Syntactic and conceptual schemas

Wed Aug 18 12:08:35 BST 1999

I received the following questions privately. However, I think the answers 
(vague as they are) might be interesting to the list.

Uwe Speck wrote:
> In the W3C Note of the XML-Data Schema is written that there are
> two types of Schema: syntactic and conceptual.
>
> URL: http://www.w3.org/TR/1998/NOTE-XML-data-0105/
>
> "Schemas define the characteristics of classes of objects. This paper
> describes an XML vocabulary for schemas, that is, for defining and
> documenting object classes. It can be used for classes which as
> strictly syntactic (for example, XML) or those which indicate concepts
> and relations among concepts (as used in relational databases, KR graphs
> and RDF).
> *** The former are called "syntactic schemas;" the latter
> "conceptual schemas." ***"
>
> The terms syntantactic and conceptual are NOT used in the W3C Schema
> Note Part 1 Structures, but there seems to be the same intention:
>
> URL: http://www.w3.org/1999/05/06-xmlschema-1/
>
> Par. 2.2 On schemas, constraints and contributions
>
> "XML Schema: Structures not only reconstructs the DTD constraints of XML 
1.0
> using XML instance syntax,
>
> *** it also adds the ability to define new kinds of constraints. ***
>
> For example, although the author of an XML 1.0 DTD may declare
> an element type as containing character data, elements, or mixed content,
> there is no mechanism with which to constrain the contents of elements
> to only character data of a particular form, such as only integers in a
> specified range." ...
>
> So my questions:

Good (and hard) questions.  I'll do my best to answer them, but there's no 
guarantee my answers are completely correct.
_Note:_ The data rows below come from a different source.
import Literature.Probability.RandomPlanarGeometry.LSW2004USTApproxLoop
import Literature.Probability.RandomPlanarGeometry.RadoConvergenceProofs
import Literature.Probability.RandomPlanarGeometry.ConformalMapCaratheodoryProofs
import Literature.Probability.RandomPlanarGeometry.HalfPlaneAutomorphism
import Literature.Probability.RandomPlanarGeometry.JordanDomainProofs
import Literature.Probability.RandomPlanarGeometry.RestrictionHullsProofs
import HarnessLib

/-!
# [LSW04] p. 977: `R⁻¹ φ_R⁻¹ → φ⁻¹` uniformly on `ℍ̄` (via Radó's theorem), and Thm. 4.7's driving input from Thm. 4.4 alone

G. F. Lawler, O. Schramm, W. Werner, *Conformal invariance of planar loop-erased random walks and
uniform spanning trees*, Ann. Probab. **32** (2004) 939–995 (**[LSW04]**). In the proof of
Prop. 4.5 (p. 977) LSW note: "Let `φ : D → ℍ` be the conformal homeomorphism satisfying
`φ(a) = 0`, `φ(b) = ∞` and `|φ(0)| = 1`, and let `φ_R : D^R → ℍ` be the one satisfying
`φ_R(a^R) = 0`, `φ_R(b^R) = ∞` and `|φ_R(0)| = 1`. Then `lim_{R → ∞} R⁻¹ φ_R⁻¹(z) = φ⁻¹(z)`,
where the convergence is uniform in `ℍ̄`. (This follows, e.g., from Cor. 2.4 in [Pommerenke
1992])." This convergence is the second input `hconv` of the tree's
`USTPeano.drivingProcess_tendsto_of_thm44` (`LSW2004USTDriving.lean`: [LSW04] p. 981, "Theorem
4.4 implies that the law of `W` converges weakly to the law of `B(8t)`", proved from Thm. 4.4 as
printed plus this convergence). Here it is PROVED, so that the named fact
`USTPeano.drivingProcess_tendsto` is now reduced to [LSW04] Thm. 4.4 as printed, alone:

* `USTPeano.tendstoUniformlyOn_inv_mul` — along approximations `D^{Rₙ}` of a smooth `D` at scales
  `Rₙ → ∞`, for the normalised maps `φₙ : ℍ → D^{Rₙ}`, `φ_D : ℍ → D` (the tree's orientation):
  `Rₙ⁻¹ φₙ → φ_D` uniformly on `ℍ`;
* `USTPeano.drivingProcess_tendsto_of_thm44'` — `(Thm. 4.4 as printed) → drivingProcess_tendsto`.

Proof of the convergence (Pommerenke's Cor. 2.4 route, with the tree's Radó theorem
`JordanDomain.rado_tendstoUniformlyOn_holds` = Pommerenke Thm. 2.11 in place of Cor. 2.4): the
rescaled domains `Rₙ⁻¹ D^{Rₙ}` carry boundary loops converging uniformly to that of `D`
(`IsApproximation.exists_jordanDomain`, `LSW2004USTApproxLoop.lean`), so the Carathéodory
extensions `Φₙ` of the Riemann maps `fₙ : 𝔻 → Rₙ⁻¹ D^{Rₙ}` normalised at `0` converge uniformly on
`𝔻̄` to the extension `Φ` of `f : 𝔻 → D`. The normalised half-plane maps factor as
`Rₙ⁻¹ φₙ = Φₙ ∘ Tₙ` on `ℍ`, where `Tₙ = fₙ⁻¹ ∘ Rₙ⁻¹ φₙ : ℍ → 𝔻` is conformal with `Tₙ(wₙ) = 0`,
`wₙ = φₙ⁻¹(0)`, `|wₙ| = 1` — hence a Möbius map `Tₙ(z) = μₙ (z - wₙ)/(z - w̄ₙ)`, `|μₙ| = 1`
(`ConformalEquiv.exists_eqOn_mul_moebius`: Schwarz's lemma through the tree's
`exists_eqOn_mul_of_apply_zero`; the elementary Möbius inequalities reuse
`HalfPlanePick.sub_conj_ne_zero` of `RestrictionHullsProofs.lean`). The boundary normalisations `φₙ → aₙ` at `0`, `φₙ → bₙ` at `∞`
give `Φₙ(μₙ wₙ/w̄ₙ) = Rₙ⁻¹ aₙ`, `Φₙ(μₙ) = Rₙ⁻¹ bₙ`, and `|aₙ - Rₙ a| ≤ 12`, `|bₙ - Rₙ b| ≤ 12`; with
`Φ(μ w/w̄) = a`, `Φ(μ) = b` for the limit and the injectivity of `Φ` on `𝔻̄` this forces `μₙ → μ`,
`wₙ² → w²`, `wₙ → w`, so `Tₙ → T` uniformly on `ℍ` (`tendstoUniformlyOn_mul_moebius`, an explicit
estimate), and `Φₙ ∘ Tₙ → Φ ∘ T = φ_D` uniformly on `ℍ` by the uniform continuity of `Φ` on `𝔻̄`.

No definitions, no named facts: theorems only.

## References

* [LSW04] §4.3, p. 977; Thm. 4.4, p. 976; proof of Thms. 4.7/4.8, p. 981
  [LawlerSchrammWerner2004].
* Ch. Pommerenke, *Boundary Behaviour of Conformal Maps* (1992), Cor. 2.4, Thm. 2.11
  [PommerenkeBBCM1992].
* L. V. Ahlfors, *Complex Analysis* (1979), Ch. 4 §3.4 (Schwarz's lemma; maps of `ℍ` onto `𝔻`).
-/

noncomputable section

open Set Function Filter Metric Complex MeasureTheory
open _root_.Topology
open scoped NNReal ENNReal Real

namespace Literature.Probability.RandomPlanarGeometry

/-! ### Conformal maps of the half-plane onto the disc -/

section Moebius

open UpperHalfPlane (upperHalfPlaneSet)
open scoped ComplexConjugate

/-- For `w = x + iy` (`y ≠ 0`): `C((z - x)/y) = (z - w)/(z - w̄)`, `C` the Cayley map
`u ↦ (u - i)/(u + i)` (both sides are `0` at the pole `z = w̄`, by the junk value of division).
[folklore] -/
theorem cayleyFun_inv_im_smul {w : ℂ} (hw : w.im ≠ 0) (z : ℂ) :
    cayleyFun (w.im⁻¹ • (z + ((-w.re : ℝ) : ℂ))) = (z - w) / (z - conj w) := by
  have hy : (w.im : ℂ) ≠ 0 := by exact_mod_cast hw
  have hw' : w = (w.re : ℂ) + (w.im : ℂ) * I := (Complex.re_add_im w).symm
  have hcw : conj w = (w.re : ℂ) - (w.im : ℂ) * I := by
    apply Complex.ext <;> simp
  have h1 : w.im⁻¹ • (z + ((-w.re : ℝ) : ℂ)) - I = (w.im : ℂ)⁻¹ * (z - w) := by
    rw [Complex.real_smul]
    have e : (w.im : ℂ)⁻¹ * (z - w) = (w.im : ℂ)⁻¹ * (z - ((w.re : ℂ) + (w.im : ℂ) * I)) := by
      rw [Complex.re_add_im]
    rw [e]
    push_cast
    field_simp
    ring
  have h2 : w.im⁻¹ • (z + ((-w.re : ℝ) : ℂ)) + I = (w.im : ℂ)⁻¹ * (z - conj w) := by
    rw [Complex.real_smul, hcw]
    push_cast
    field_simp
    ring
  rw [cayleyFun_apply, h1, h2, mul_div_mul_left _ _ (inv_ne_zero hy)]

/-- `|z - w| ≤ |z - w̄|` for `z, w` in the closed upper half-plane, so `|(z - w)/(z - w̄)| ≤ 1`.
[folklore] -/
theorem norm_sub_div_sub_conj_le_one {w z : ℂ} (hw : 0 < w.im) (hz : 0 ≤ z.im) :
    ‖(z - w) / (z - conj w)‖ ≤ 1 := by
  have hne := HalfPlanePick.sub_conj_ne_zero hw hz
  rw [norm_div, div_le_one (norm_pos_iff.2 hne)]
  have h1 : ‖z - w‖ ^ 2 ≤ ‖z - conj w‖ ^ 2 := by
    rw [Complex.sq_norm, Complex.sq_norm, Complex.normSq_apply, Complex.normSq_apply]
    simp only [sub_re, sub_im, Complex.conj_re, Complex.conj_im]
    nlinarith
  exact (pow_le_pow_iff_left₀ (norm_nonneg _) (norm_nonneg _) two_ne_zero).1 h1

/-- `Im w ≤ |z - w̄|` for `z` in the closed upper half-plane. [folklore] -/
theorem im_le_norm_sub_conj {w z : ℂ} (hz : 0 ≤ z.im) : w.im ≤ ‖z - conj w‖ := by
  calc w.im ≤ z.im + w.im := by linarith
    _ = (z - conj w).im := by simp
    _ ≤ |(z - conj w).im| := le_abs_self _
    _ ≤ ‖z - conj w‖ := Complex.abs_im_le_norm _

/-- **A conformal map of `ℍ` onto `𝔻` sending `w ↦ 0` is `z ↦ μ (z - w)/(z - w̄)` with
`|μ| = 1`**: compose with the inverse of `z ↦ (z - w)/(z - w̄) = C((z - Re w)/Im w)` (a conformal
map `ℍ → 𝔻` with `w ↦ 0`, built from the tree's translation, dilation and Cayley equivalences)
to get an automorphism of `𝔻` fixing `0`, a rotation by `exists_eqOn_mul_of_apply_zero`
(Schwarz). Ahlfors (1979), Ch. 4 §3.4. [folklore] -/
theorem ConformalEquiv.exists_eqOn_mul_moebius (S : ConformalEquiv upperHalfPlaneSet (ball (0 : ℂ) 1))
    {w : ℂ} (hw : w ∈ upperHalfPlaneSet) (hSw : S w = 0) :
    ∃ μ : ℂ, ‖μ‖ = 1 ∧ EqOn S (fun z ↦ μ * ((z - w) / (z - conj w))) upperHalfPlaneSet := by
  have hy : 0 < w.im := hw
  set N : ConformalEquiv upperHalfPlaneSet (ball (0 : ℂ) 1) :=
    ((addRealUpperHalfPlane (-w.re)).trans (smulUpperHalfPlane w.im⁻¹ (inv_pos.2 hy))).trans cayley
    with hN
  have hNapply : ∀ z ∈ upperHalfPlaneSet, N z = (z - w) / (z - conj w) := fun z hz ↦ by
    rw [hN, ConformalEquiv.trans_apply, ConformalEquiv.trans_apply, addRealUpperHalfPlane_apply,
      smulUpperHalfPlane_apply, cayley_apply]
    exact cayleyFun_inv_im_smul hy.ne' z
  have hNw : N w = 0 := by rw [hNapply w hw, sub_self, zero_div]
  set A : ConformalEquiv (ball (0 : ℂ) 1) (ball 0 1) := N.symm.trans S with hA
  have hN0 : N.symm 0 = w := by
    have := N.symm_apply_apply hw
    rwa [hNw] at this
  have hA0 : A 0 = 0 := by
    rw [hA, ConformalEquiv.trans_apply, hN0, hSw]
  obtain ⟨μ, hμ, hAμ⟩ := A.exists_eqOn_mul_of_apply_zero hA0
  refine ⟨μ, hμ, fun z hz ↦ ?_⟩
  have hNz : N z ∈ ball (0 : ℂ) 1 := N.mapsTo hz
  have h1 : A (N z) = S z := by
    rw [hA, ConformalEquiv.trans_apply, N.symm_apply_apply hz]
  rw [← h1, hAμ hNz, hNapply z hz]

/-- **Uniform convergence of the maps `z ↦ μ (z - w)/(z - w̄)` on `ℍ`** as `w_n → w ∈ ℍ`,
`μ_n → μ` (`|μ_n| ≤ 1`): with `A = z - w̄`, `A_n = z - w̄_n`, `c = w - w̄`,
`(z - w)/(z - w̄) - (z - w_n)/(z - w̄_n) = c (A_n - A)/(A A_n) + (c - c_n)/A_n`, and `|A| ≥ Im w`,
`|A_n| ≥ Im w_n`, `|A_n - A| = |c - c_n|/… ≤ 2 |w - w_n|`. [folklore] -/
theorem tendstoUniformlyOn_mul_moebius {w : ℕ → ℂ} {wl : ℂ} {μ : ℕ → ℂ} {μl : ℂ}
    (hwl : 0 < wl.im) (hw : Tendsto w atTop (𝓝 wl)) (hμ : Tendsto μ atTop (𝓝 μl))
    (hμ1 : ∀ n, ‖μ n‖ ≤ 1) :
    TendstoUniformlyOn (fun n z ↦ μ n * ((z - w n) / (z - conj (w n))))
      (fun z ↦ μl * ((z - wl) / (z - conj wl))) atTop upperHalfPlaneSet := by
  rw [Metric.tendstoUniformlyOn_iff]
  intro ε hε
  have hs : 0 < wl.im / 2 := by linarith
  -- eventually `Im w_n ≥ Im w / 2`, `|w_n - w| < δ`, `|μ_n - μ| < ε/2`
  set δ : ℝ := min (wl.im / 2) (ε * wl.im / 32) with hδ
  have hδpos : 0 < δ := lt_min hs (by positivity)
  have hwev : ∀ᶠ n in atTop, dist (w n) wl < δ := Metric.tendsto_nhds.1 hw δ hδpos
  have hμev : ∀ᶠ n in atTop, dist (μ n) μl < ε / 2 := Metric.tendsto_nhds.1 hμ _ (half_pos hε)
  filter_upwards [hwev, hμev] with n hwn hμn z hz
  have hz0 : 0 ≤ z.im := le_of_lt hz
  have hdw : ‖w n - wl‖ < δ := by rwa [← dist_eq_norm]
  have hδs : δ ≤ wl.im / 2 := min_le_left _ _
  have hδε : δ ≤ ε * wl.im / 32 := min_le_right _ _
  -- `Im w_n ≥ Im w / 2`
  have hwn_im : wl.im / 2 ≤ (w n).im := by
    have : |(w n - wl).im| ≤ ‖w n - wl‖ := Complex.abs_im_le_norm _
    rw [Complex.sub_im, abs_le] at this
    linarith [this.1]
  have hwn_pos : 0 < (w n).im := by linarith
  set A : ℂ := z - conj wl with hA
  set An : ℂ := z - conj (w n) with hAn
  have hA0 : A ≠ 0 := HalfPlanePick.sub_conj_ne_zero hwl hz0
  have hAn0 : An ≠ 0 := HalfPlanePick.sub_conj_ne_zero hwn_pos hz0
  have hAge : wl.im ≤ ‖A‖ := im_le_norm_sub_conj hz0
  have hAnge : wl.im / 2 ≤ ‖An‖ := hwn_im.trans (im_le_norm_sub_conj hz0)
  -- the algebraic identity
  set c : ℂ := wl - conj wl with hc
  set cn : ℂ := w n - conj (w n) with hcn
  have hid : (z - w n) / An - (z - wl) / A = c * (An - A) / (A * An) + (c - cn) / An := by
    have h1 : z - conj wl ≠ 0 := hA0
    have h2 : z - conj (w n) ≠ 0 := hAn0
    simp only [hc, hcn, hA, hAn]
    field_simp
    ring
  have hcnorm : ‖c‖ ≤ 2 * ‖A‖ := by
    have hc' : c = ((2 * wl.im : ℝ) : ℂ) * I := by
      apply Complex.ext
      · simp [hc]
      · simp [hc]; ring
    have : ‖c‖ = 2 * wl.im := by
      rw [hc', norm_mul, Complex.norm_I, mul_one, Complex.norm_real, Real.norm_of_nonneg (by linarith)]
    rw [this]; linarith
  have hAnA : ‖An - A‖ = ‖w n - wl‖ := by
    rw [hAn, hA, show z - conj (w n) - (z - conj wl) = conj wl - conj (w n) by ring,
      ← map_sub, Complex.norm_conj, norm_sub_rev]
  have hccn : ‖c - cn‖ ≤ 2 * ‖w n - wl‖ := by
    rw [hc, hcn, show wl - conj wl - (w n - conj (w n)) = (wl - w n) - (conj wl - conj (w n)) by ring,
      ← map_sub]
    calc ‖wl - w n - conj (wl - w n)‖ ≤ ‖wl - w n‖ + ‖conj (wl - w n)‖ := norm_sub_le _ _
      _ = 2 * ‖w n - wl‖ := by rw [Complex.norm_conj, norm_sub_rev]; ring
  -- the estimate of the Möbius part
  have hmoeb : ‖(z - wl) / A - (z - w n) / An‖ ≤ 8 * ‖w n - wl‖ / wl.im := by
    rw [norm_sub_rev, hid]
    have hApos : 0 < ‖A‖ := lt_of_lt_of_le hwl hAge
    have hAnpos : 0 < ‖An‖ := lt_of_lt_of_le hs hAnge
    calc ‖c * (An - A) / (A * An) + (c - cn) / An‖
        ≤ ‖c * (An - A) / (A * An)‖ + ‖(c - cn) / An‖ := norm_add_le _ _
      _ = ‖c‖ * ‖An - A‖ / (‖A‖ * ‖An‖) + ‖c - cn‖ / ‖An‖ := by
          rw [norm_div, norm_div, norm_mul, norm_mul]
      _ ≤ (2 * ‖A‖) * ‖w n - wl‖ / (‖A‖ * ‖An‖) + 2 * ‖w n - wl‖ / ‖An‖ := by
          rw [hAnA]
          gcongr
      _ = 4 * ‖w n - wl‖ / ‖An‖ := by
          field_simp
          ring
      _ ≤ 4 * ‖w n - wl‖ / (wl.im / 2) := by
          apply div_le_div_of_nonneg_left (by positivity) hs hAnge
      _ = 8 * ‖w n - wl‖ / wl.im := by
          field_simp
          ring
  -- assemble
  have hfrac_le : ‖(z - w n) / An‖ ≤ 1 := norm_sub_div_sub_conj_le_one hwn_pos hz0
  have hμl1 : ‖μl‖ ≤ 1 := le_of_tendsto' hμ.norm hμ1
  rw [dist_eq_norm,
    show μl * ((z - wl) / A) - μ n * ((z - w n) / An) =
      μl * ((z - wl) / A - (z - w n) / An) + (μl - μ n) * ((z - w n) / An) by ring]
  have t1 : ‖μl * ((z - wl) / A - (z - w n) / An)‖ ≤ 8 * ‖w n - wl‖ / wl.im := by
    rw [norm_mul]
    calc ‖μl‖ * ‖(z - wl) / A - (z - w n) / An‖ ≤ 1 * (8 * ‖w n - wl‖ / wl.im) :=
          mul_le_mul hμl1 hmoeb (norm_nonneg _) zero_le_one
      _ = _ := one_mul _
  have t2 : ‖(μl - μ n) * ((z - w n) / An)‖ ≤ ‖μl - μ n‖ := by
    rw [norm_mul]
    calc ‖μl - μ n‖ * ‖(z - w n) / An‖ ≤ ‖μl - μ n‖ * 1 :=
          mul_le_mul_of_nonneg_left hfrac_le (norm_nonneg _)
      _ = _ := mul_one _
  have h1 : 8 * ‖w n - wl‖ / wl.im < ε / 2 := by
    rw [div_lt_iff₀ hwl]
    linarith
  have h2 : ‖μl - μ n‖ < ε / 2 := by rwa [← dist_eq_norm, dist_comm]
  calc ‖μl * ((z - wl) / A - (z - w n) / An) + (μl - μ n) * ((z - w n) / An)‖
      ≤ ‖μl * ((z - wl) / A - (z - w n) / An)‖ + ‖(μl - μ n) * ((z - w n) / An)‖ := norm_add_le _ _
    _ < ε := by linarith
> 1) From my point of view, the paragraphs written above mean
> exactly the same, but use different words. Is that true?

I don't think so, but I'm not really sure. (To give you an idea of my 
confusion, I started out saying "maybe", then said "probably", then went 
back to "maybe", and ended up with "I don't think so".)

Background
----------
In database theory, there are two different schemas -- the physical schema 
and the conceptual schema. The physical schema states how data is actually 
stored on the disk. The conceptual schema states how data appears to be 
organized from the user's point of view. For example, in a relational 
database, the conceptual schema declares how data is organized into tables 
and columns, what the data types of each column are, what the primary key / 
foreign key relationships between the tables are, and so on.

The query engine accepts commands that use the conceptual schema. For 
example, in a relational database, the query engine accepts SQL statements 
to select, insert, update, and delete data and so on. The query engine then 
submits requests to the storage engine, which knows the physical schema. 
For example, the query engine might ask the storage engine for all the rows 
in the table named ABC; the storage engine looks at the physical schema and 
retrieves the data. Notice that the storage engine is translating here 
between the conceptual schema (which uses the concept of table) and the 
physical schema (which describes how data is stored on disk).

Note also that the physical schema can be (and usually is) completely 
different from the conceptual schema. For example, it would be perfectly 
legal to store all data on disk as a sequence of strings:

   [table name][column name][row number][data value]

where row number and data value are stored in string form. To find all data 
for a table, the storage engine could search through all of the data and 
return only the data for the requested table, which it would change to the 
data type of the column according to the conceptual schema. Of course, this 
would be horribly inefficient for a large database, but it shows you how 
much the conceptual schema and physical schema can differ.

XML-Data
--------
I believe the authors of XML-Data think of an XML document as physical 
storage and the XML specification as defining rules for this storage. That 
is, it has rules for where markup, white space, character data, and so on 
can appear. In this context, the DTD language is a language for defining 
physical schemas. In other words, it states what attributes belong to a 
given element type, the content models of element types, and so on.

(To use the terms used by the XML-Data authors, XML defines the syntax for 
a class of languages -- that is, the legal structure of strings in the 
language. The DTD language is used to define the syntax for a particular 
XML language. In other words, a DTD is a "syntactic schema".)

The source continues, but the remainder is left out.